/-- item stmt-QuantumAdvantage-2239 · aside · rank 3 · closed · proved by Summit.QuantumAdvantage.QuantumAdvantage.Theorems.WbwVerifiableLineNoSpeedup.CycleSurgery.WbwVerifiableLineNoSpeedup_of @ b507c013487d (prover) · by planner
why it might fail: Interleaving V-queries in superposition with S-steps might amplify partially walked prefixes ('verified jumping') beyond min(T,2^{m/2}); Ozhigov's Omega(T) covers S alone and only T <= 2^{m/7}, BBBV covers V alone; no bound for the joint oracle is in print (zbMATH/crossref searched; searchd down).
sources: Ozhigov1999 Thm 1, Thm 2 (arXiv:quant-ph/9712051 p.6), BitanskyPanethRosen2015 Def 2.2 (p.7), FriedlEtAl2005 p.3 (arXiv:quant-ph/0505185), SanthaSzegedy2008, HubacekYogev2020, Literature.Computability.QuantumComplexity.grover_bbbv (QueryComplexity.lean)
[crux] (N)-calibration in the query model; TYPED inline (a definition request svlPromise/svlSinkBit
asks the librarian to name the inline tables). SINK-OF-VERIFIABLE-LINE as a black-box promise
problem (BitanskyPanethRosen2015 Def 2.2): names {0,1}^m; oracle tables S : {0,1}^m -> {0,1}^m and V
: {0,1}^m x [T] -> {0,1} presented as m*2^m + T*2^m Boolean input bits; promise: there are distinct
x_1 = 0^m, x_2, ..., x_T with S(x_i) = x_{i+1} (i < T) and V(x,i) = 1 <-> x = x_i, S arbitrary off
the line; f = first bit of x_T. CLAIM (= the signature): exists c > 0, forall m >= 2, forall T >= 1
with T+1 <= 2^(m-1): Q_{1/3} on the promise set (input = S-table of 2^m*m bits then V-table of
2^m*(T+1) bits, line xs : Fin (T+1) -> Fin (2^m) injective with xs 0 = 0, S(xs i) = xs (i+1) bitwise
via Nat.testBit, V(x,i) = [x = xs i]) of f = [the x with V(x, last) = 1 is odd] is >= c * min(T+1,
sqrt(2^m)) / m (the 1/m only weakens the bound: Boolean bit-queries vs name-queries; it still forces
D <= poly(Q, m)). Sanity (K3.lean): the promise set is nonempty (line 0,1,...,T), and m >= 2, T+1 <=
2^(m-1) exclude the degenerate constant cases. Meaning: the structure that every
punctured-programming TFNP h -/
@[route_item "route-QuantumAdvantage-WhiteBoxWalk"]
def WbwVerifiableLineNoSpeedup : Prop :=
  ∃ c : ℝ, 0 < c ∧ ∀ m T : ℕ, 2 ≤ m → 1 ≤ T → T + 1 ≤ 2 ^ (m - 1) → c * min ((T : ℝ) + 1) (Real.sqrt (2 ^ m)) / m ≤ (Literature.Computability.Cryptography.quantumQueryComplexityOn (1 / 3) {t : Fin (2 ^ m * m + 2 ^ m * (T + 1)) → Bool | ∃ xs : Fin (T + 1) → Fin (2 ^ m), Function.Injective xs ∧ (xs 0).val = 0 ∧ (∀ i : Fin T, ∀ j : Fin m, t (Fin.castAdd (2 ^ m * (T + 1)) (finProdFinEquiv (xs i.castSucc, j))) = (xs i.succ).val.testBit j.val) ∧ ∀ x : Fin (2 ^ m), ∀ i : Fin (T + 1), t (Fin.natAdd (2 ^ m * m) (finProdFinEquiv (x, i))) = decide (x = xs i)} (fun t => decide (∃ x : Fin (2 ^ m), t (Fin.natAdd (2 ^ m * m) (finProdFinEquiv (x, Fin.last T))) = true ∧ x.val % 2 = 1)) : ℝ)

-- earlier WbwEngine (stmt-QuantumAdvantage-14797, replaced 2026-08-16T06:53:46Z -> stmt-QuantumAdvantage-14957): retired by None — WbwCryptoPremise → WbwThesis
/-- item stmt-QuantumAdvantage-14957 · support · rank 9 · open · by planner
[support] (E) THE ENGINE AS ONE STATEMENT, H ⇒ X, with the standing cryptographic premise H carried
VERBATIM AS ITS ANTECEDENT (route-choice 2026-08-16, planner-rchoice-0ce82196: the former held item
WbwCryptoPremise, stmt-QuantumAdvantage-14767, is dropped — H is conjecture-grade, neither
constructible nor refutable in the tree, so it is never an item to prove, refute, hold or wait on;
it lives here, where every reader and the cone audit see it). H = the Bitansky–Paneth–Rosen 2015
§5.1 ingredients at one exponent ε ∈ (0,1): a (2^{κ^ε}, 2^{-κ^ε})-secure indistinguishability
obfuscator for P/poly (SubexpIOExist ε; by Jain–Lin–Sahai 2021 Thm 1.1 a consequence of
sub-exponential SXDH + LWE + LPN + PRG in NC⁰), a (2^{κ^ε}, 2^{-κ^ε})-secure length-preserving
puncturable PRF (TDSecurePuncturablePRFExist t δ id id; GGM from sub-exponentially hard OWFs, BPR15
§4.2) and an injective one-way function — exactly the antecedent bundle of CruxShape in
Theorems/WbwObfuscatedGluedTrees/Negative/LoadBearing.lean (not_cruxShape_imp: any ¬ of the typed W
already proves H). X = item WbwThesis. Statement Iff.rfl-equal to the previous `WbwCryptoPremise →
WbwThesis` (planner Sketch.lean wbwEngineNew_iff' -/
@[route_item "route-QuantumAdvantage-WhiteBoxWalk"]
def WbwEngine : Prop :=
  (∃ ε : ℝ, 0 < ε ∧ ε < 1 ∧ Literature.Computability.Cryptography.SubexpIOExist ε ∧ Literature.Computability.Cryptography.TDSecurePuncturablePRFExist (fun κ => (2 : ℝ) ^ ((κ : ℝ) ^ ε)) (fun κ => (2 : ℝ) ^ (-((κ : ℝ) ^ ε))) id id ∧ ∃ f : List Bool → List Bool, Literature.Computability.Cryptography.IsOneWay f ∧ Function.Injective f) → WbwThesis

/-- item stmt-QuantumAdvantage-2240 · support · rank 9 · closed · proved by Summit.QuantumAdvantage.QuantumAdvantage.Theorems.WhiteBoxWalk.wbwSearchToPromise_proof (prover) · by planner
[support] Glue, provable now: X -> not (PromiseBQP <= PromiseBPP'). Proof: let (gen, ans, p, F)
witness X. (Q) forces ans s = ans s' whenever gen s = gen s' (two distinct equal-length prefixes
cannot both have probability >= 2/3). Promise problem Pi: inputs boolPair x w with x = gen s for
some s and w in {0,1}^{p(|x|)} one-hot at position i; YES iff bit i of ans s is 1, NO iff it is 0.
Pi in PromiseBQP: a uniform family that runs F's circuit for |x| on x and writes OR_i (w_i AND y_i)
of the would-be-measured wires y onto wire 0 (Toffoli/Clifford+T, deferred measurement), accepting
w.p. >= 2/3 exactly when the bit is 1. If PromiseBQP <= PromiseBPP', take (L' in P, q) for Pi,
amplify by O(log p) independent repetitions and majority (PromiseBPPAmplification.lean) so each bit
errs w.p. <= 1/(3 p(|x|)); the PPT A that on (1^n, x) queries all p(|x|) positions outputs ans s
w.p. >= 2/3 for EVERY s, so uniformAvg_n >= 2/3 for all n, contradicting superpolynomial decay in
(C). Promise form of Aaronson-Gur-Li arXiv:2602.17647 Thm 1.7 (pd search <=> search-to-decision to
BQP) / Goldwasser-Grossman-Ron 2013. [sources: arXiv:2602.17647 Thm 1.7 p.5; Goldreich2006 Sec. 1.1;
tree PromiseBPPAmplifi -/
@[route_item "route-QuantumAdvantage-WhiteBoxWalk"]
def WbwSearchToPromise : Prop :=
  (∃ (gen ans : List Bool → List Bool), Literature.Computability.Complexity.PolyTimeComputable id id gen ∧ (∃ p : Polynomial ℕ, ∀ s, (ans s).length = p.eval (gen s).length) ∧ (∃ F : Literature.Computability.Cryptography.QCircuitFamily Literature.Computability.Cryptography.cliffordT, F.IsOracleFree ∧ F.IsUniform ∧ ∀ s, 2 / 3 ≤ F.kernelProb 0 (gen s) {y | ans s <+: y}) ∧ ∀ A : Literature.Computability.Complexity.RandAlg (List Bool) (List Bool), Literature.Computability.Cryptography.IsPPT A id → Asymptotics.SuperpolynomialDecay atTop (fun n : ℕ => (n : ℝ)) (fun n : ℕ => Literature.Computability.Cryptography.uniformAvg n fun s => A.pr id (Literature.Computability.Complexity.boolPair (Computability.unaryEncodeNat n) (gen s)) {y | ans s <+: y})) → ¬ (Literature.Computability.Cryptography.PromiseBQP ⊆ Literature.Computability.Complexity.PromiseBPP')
...
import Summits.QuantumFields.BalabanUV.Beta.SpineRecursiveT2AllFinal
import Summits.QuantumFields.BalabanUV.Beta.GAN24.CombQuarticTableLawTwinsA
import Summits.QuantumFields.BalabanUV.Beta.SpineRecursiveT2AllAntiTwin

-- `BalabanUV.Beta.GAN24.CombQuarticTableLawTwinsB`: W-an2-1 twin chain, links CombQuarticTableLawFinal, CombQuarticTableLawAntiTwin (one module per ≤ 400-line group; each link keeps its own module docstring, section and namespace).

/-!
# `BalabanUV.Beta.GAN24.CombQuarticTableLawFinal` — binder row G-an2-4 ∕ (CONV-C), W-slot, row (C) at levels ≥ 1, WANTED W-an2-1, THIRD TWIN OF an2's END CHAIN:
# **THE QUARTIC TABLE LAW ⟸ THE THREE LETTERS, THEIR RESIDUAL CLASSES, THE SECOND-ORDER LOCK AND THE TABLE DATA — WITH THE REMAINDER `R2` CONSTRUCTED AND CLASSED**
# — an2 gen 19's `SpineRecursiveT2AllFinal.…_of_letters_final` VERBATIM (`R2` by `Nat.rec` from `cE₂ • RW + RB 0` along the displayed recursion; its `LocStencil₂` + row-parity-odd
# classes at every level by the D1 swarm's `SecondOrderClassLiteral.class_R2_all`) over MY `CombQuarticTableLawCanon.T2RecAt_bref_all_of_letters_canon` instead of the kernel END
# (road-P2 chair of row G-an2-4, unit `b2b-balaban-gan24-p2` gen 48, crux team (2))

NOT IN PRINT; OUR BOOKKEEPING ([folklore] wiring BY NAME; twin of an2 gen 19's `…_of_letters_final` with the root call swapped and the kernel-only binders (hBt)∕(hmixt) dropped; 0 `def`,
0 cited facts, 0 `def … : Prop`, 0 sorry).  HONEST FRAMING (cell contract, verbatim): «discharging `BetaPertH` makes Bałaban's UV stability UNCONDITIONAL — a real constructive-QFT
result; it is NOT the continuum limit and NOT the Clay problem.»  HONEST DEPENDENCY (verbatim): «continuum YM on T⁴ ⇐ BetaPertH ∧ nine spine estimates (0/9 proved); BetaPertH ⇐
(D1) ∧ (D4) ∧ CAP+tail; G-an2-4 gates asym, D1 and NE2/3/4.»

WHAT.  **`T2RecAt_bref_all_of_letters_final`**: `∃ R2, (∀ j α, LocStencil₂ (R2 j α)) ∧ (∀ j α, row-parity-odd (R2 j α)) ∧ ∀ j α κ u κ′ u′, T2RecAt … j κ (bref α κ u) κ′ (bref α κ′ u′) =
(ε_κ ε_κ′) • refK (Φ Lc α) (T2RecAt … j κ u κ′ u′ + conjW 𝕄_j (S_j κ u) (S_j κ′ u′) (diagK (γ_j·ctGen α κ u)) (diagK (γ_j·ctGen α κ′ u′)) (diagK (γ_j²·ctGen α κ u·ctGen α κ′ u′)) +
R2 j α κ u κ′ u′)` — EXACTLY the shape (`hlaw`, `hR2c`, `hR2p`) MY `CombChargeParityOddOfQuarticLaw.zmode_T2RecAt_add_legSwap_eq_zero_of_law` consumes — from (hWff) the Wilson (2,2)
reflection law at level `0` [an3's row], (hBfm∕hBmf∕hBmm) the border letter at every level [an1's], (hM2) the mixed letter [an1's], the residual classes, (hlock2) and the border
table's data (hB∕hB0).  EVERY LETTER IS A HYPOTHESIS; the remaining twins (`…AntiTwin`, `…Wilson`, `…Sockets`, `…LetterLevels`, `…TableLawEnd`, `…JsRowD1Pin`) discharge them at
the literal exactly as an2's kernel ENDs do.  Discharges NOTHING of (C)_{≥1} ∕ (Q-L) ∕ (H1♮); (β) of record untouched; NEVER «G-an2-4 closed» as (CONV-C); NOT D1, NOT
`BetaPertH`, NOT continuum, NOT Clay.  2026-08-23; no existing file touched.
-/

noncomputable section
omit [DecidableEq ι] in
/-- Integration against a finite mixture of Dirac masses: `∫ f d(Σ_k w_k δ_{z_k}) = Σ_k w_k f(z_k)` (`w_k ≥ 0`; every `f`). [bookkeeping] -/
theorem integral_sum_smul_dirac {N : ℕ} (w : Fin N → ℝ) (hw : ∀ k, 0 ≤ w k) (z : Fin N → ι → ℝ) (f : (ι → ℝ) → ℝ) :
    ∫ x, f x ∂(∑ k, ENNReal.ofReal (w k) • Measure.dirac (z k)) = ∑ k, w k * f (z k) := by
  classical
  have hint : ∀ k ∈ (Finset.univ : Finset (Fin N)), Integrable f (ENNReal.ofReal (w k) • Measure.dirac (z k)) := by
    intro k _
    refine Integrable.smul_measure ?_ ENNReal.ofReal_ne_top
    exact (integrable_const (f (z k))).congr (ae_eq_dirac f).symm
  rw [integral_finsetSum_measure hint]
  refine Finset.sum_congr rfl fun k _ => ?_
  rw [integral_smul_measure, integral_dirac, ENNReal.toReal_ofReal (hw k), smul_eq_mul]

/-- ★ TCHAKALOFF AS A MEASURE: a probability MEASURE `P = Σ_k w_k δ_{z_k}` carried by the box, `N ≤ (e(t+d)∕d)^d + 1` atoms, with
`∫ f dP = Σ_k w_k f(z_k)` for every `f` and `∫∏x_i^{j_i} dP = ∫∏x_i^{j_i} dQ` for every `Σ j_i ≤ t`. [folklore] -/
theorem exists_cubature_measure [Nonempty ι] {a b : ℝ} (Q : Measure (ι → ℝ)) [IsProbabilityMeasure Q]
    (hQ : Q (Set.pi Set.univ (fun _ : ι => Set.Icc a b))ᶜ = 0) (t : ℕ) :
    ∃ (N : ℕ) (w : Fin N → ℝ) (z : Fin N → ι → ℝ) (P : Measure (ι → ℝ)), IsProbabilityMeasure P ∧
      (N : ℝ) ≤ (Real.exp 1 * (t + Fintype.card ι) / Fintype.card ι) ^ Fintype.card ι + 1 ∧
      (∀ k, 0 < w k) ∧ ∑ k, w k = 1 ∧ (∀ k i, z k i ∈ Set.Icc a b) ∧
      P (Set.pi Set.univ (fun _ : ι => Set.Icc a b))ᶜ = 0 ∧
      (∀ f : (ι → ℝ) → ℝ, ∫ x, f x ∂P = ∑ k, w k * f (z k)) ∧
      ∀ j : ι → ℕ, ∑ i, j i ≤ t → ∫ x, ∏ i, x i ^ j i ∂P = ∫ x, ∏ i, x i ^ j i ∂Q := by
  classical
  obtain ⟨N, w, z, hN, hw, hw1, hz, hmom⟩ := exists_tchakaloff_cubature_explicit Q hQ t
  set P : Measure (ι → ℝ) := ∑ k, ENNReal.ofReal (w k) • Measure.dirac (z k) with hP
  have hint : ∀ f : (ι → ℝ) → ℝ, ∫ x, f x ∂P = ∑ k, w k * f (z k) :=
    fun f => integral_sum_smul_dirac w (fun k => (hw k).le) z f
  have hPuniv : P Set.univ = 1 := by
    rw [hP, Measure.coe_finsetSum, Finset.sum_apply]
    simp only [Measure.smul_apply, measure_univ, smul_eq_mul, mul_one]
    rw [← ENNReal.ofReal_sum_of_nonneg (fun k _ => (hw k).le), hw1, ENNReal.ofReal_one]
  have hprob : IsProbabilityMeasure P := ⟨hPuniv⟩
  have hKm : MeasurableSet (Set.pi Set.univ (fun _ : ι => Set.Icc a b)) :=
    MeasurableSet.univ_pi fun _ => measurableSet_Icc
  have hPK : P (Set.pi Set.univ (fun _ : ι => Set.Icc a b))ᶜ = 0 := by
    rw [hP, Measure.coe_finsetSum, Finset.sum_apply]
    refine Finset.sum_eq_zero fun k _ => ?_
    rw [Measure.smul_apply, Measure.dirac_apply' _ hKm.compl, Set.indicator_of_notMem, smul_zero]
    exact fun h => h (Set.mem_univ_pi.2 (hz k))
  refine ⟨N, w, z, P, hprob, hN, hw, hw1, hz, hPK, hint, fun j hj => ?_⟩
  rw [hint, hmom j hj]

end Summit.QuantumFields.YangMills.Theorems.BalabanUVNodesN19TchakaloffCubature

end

• What you need to do: Beginning with the line containing "IsProbabilityMeasure P ∧" in the material above, copy every line exactly until you have copied the line containing "rw [← ENNReal.ofReal_sum_of_nonneg".

• Expected answer:
    ∃ (N : ℕ) (w : Fin N → ℝ) (z : Fin N → ι → ℝ) (P : Measure (ι → ℝ)), IsProbabilityMeasure P ∧
      (N : ℝ) ≤ (Real.exp 1 * (t + Fintype.card ι) / Fintype.card ι) ^ Fintype.card ι + 1 ∧
      (∀ k, 0 < w k) ∧ ∑ k, w k = 1 ∧ (∀ k i, z k i ∈ Set.Icc a b) ∧
      P (Set.pi Set.univ (fun _ : ι => Set.Icc a b))ᶜ = 0 ∧
      (∀ f : (ι → ℝ) → ℝ, ∫ x, f x ∂P = ∑ k, w k * f (z k)) ∧
      ∀ j : ι → ℕ, ∑ i, j i ≤ t → ∫ x, ∏ i, x i ^ j i ∂P = ∫ x, ∏ i, x i ^ j i ∂Q := by
  classical
  obtain ⟨N, w, z, hN, hw, hw1, hz, hmom⟩ := exists_tchakaloff_cubature_explicit Q hQ t
  set P : Measure (ι → ℝ) := ∑ k, ENNReal.ofReal (w k) • Measure.dirac (z k) with hP
  have hint : ∀ f : (ι → ℝ) → ℝ, ∫ x, f x ∂P = ∑ k, w k * f (z k) :=
    fun f => integral_sum_smul_dirac w (fun k => (hw k).le) z f
  have hPuniv : P Set.univ = 1 := by
    rw [hP, Measure.coe_finsetSum, Finset.sum_apply]
    simp only [Measure.smul_apply, measure_univ, smul_eq_mul, mul_one]
    rw [← ENNReal.ofReal_sum_of_nonneg (fun k _ => (hw k).le), hw1, ENNReal.ofReal_one]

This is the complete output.